**Collected data entries**.
■ ■ ■ ■
/-- `(υ²)^{N}·υ = υ^{2M}` bookkeeping: `υ·(υ²‖1+z‖)^N = υ^{2M}‖1+z‖^N` (`υ > 0`). -/
private theorem mode_pow_bookkeeping_loc {M : ℕ} (hM : 1 ≤ M) {υ : ℝ} (hυ : 0 < υ) (q : ℝ) (hq : 0 ≤ q) :
    υ * (υ ^ 2 * q) ^ ((M : ℝ) - 1 / 2) = υ ^ (2 * M) * q ^ ((M : ℝ) - 1 / 2) := by
  rw [Real.mul_rpow (by positivity) hq, sq_rpow_halfExp hM hυ.le]
  have : υ * υ ^ (2 * M - 1) = υ ^ (2 * M) := by rw [← pow_succ']; congr 1; omega
  rw [← mul_assoc, this]

/-- **R3a.** For `0 < u ≤ υ` and `‖a‖ ≤ 0.3502υ²`: `Φ(u)·u·‖u²+a‖^{M−½} ≤ 50e^{9υ}υ^{2M}‖1 + a/υ²‖^{M−½}`. -/
private theorem junk_pointwise_R3a_loc {M : ℕ} (hM : 1 ≤ M) {υ u : ℝ} {a : ℂ} (hυ : 0 < υ) (hu : 0 < u) (huυ : u ≤ υ)
    (ha : ‖a‖ ≤ 0.3502 * υ ^ 2) :
    deBruijnPhi u * u * ‖(u : ℂ) ^ 2 + a‖ ^ ((M : ℝ) - 1 / 2) ≤
      50 * Real.exp (9 * υ) * υ ^ (2 * M) * ‖1 + a / (υ : ℂ) ^ 2‖ ^ ((M : ℝ) - 1 / 2) := by
  have hN0 : 0 ≤ (M : ℝ) - 1 / 2 := by
    have : (1:ℝ) ≤ M := by exact_mod_cast hM
    linarith
  have hυ2 : 0 < υ ^ 2 := by positivity
  -- Φ(u) ≤ 50 e^{9u} ≤ 50 e^{9υ}
  have hΦ : deBruijnPhi u ≤ 50 * Real.exp (9 * υ) := by
    have h := deBruijnPhi_le_fifty hu.le
    have h2 : Real.exp (9 * u - π * Real.exp (4 * u)) ≤ Real.exp (9 * υ) := Real.exp_le_exp.mpr (by nlinarith [pi_pos, Real.exp_pos (4 * u)])
    linarith [mul_le_mul_of_nonneg_left h2 (by norm_num : (0:ℝ) ≤ 50)]
  -- ‖u² + a‖ ≤ υ²‖1 + a/υ²‖
  have hz : ‖a / (υ : ℂ) ^ 2‖ ≤ 1 / 2 := by
    rw [norm_div, norm_pow, Complex.norm_real, Real.norm_of_nonneg hυ.le, div_le_iff₀ hυ2]; linarith
  have hx : ‖(((u ^ 2 / υ ^ 2 : ℝ)) : ℂ) + a / (υ : ℂ) ^ 2‖ ≤ ‖1 + a / (υ : ℂ) ^ 2‖ :=
    norm_real_add_le_norm_one_add_loc (by positivity) (by rw [div_le_one hυ2]; nlinarith) hz
  have hfac : (u : ℂ) ^ 2 + a = (((υ ^ 2 : ℝ)) : ℂ) * ((((u ^ 2 / υ ^ 2 : ℝ)) : ℂ) + a / (υ : ℂ) ^ 2) := by
    have hυ0 : (υ : ℂ) ≠ 0 := by exact_mod_cast hυ.ne'
    push_cast; field_simp
  have hnorm : ‖(u : ℂ) ^ 2 + a‖ ≤ υ ^ 2 * ‖1 + a / (υ : ℂ) ^ 2‖ := by
    rw [hfac, norm_mul, Complex.norm_real, Real.norm_of_nonneg hυ2.le]
    exact mul_le_mul_of_nonneg_left hx hυ2.le
  have hpow : ‖(u : ℂ) ^ 2 + a‖ ^ ((M : ℝ) - 1 / 2) ≤ (υ ^ 2 * ‖1 + a / (υ : ℂ) ^ 2‖) ^ ((M : ℝ) - 1 / 2) :=
    Real.rpow_le_rpow (norm_nonneg _) hnorm hN0
  have hΦ0 := (deBruijnPhi_pos_of_nonneg hu.le).le
  calc deBruijnPhi u * u * ‖(u : ℂ) ^ 2 + a‖ ^ ((M : ℝ) - 1 / 2)
      ≤ (50 * Real.exp (9 * υ)) * υ * (υ ^ 2 * ‖1 + a / (υ : ℂ) ^ 2‖) ^ ((M : ℝ) - 1 / 2) := by
        apply mul_le_mul (mul_le_mul hΦ huυ hu.le (by positivity)) hpow (Real.rpow_nonneg (norm_nonneg _) _)
          (by positivity)
    _ = 50 * Real.exp (9 * υ) * υ ^ (2 * M) * ‖1 + a / (υ : ℂ) ^ 2‖ ^ ((M : ℝ) - 1 / 2) := by
        rw [mul_assoc (50 * Real.exp (9 * υ)), mode_pow_bookkeeping_loc hM hυ _ (norm_nonneg _), ← mul_assoc]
■ ■ ■ ■
**WHAT TO WORK ON**.
Give back the records above exactly, limited to the lines between the one holding "have h2 : Real.exp" and the one holding "exact mul_le_mul_of_nonneg_left hx hυ2.le", inclusive.

**EXERCISE OUTPUT**.
    have h2 : Real.exp (9 * u - π * Real.exp (4 * u)) ≤ Real.exp (9 * υ) := Real.exp_le_exp.mpr (by nlinarith [pi_pos, Real.exp_pos (4 * u)])
    linarith [mul_le_mul_of_nonneg_left h2 (by norm_num : (0:ℝ) ≤ 50)]
  -- ‖u² + a‖ ≤ υ²‖1 + a/υ²‖
  have hz : ‖a / (υ : ℂ) ^ 2‖ ≤ 1 / 2 := by
    rw [norm_div, norm_pow, Complex.norm_real, Real.norm_of_nonneg hυ.le, div_le_iff₀ hυ2]; linarith
  have hx : ‖(((u ^ 2 / υ ^ 2 : ℝ)) : ℂ) + a / (υ : ℂ) ^ 2‖ ≤ ‖1 + a / (υ : ℂ) ^ 2‖ :=
    norm_real_add_le_norm_one_add_loc (by positivity) (by rw [div_le_one hυ2]; nlinarith) hz
  have hfac : (u : ℂ) ^ 2 + a = (((υ ^ 2 : ℝ)) : ℂ) * ((((u ^ 2 / υ ^ 2 : ℝ)) : ℂ) + a / (υ : ℂ) ^ 2) := by
    have hυ0 : (υ : ℂ) ≠ 0 := by exact_mod_cast hυ.ne'
    push_cast; field_simp
  have hnorm : ‖(u : ℂ) ^ 2 + a‖ ≤ υ ^ 2 * ‖1 + a / (υ : ℂ) ^ 2‖ := by
    rw [hfac, norm_mul, Complex.norm_real, Real.norm_of_nonneg hυ2.le]
    exact mul_le_mul_of_nonneg_left hx hυ2.le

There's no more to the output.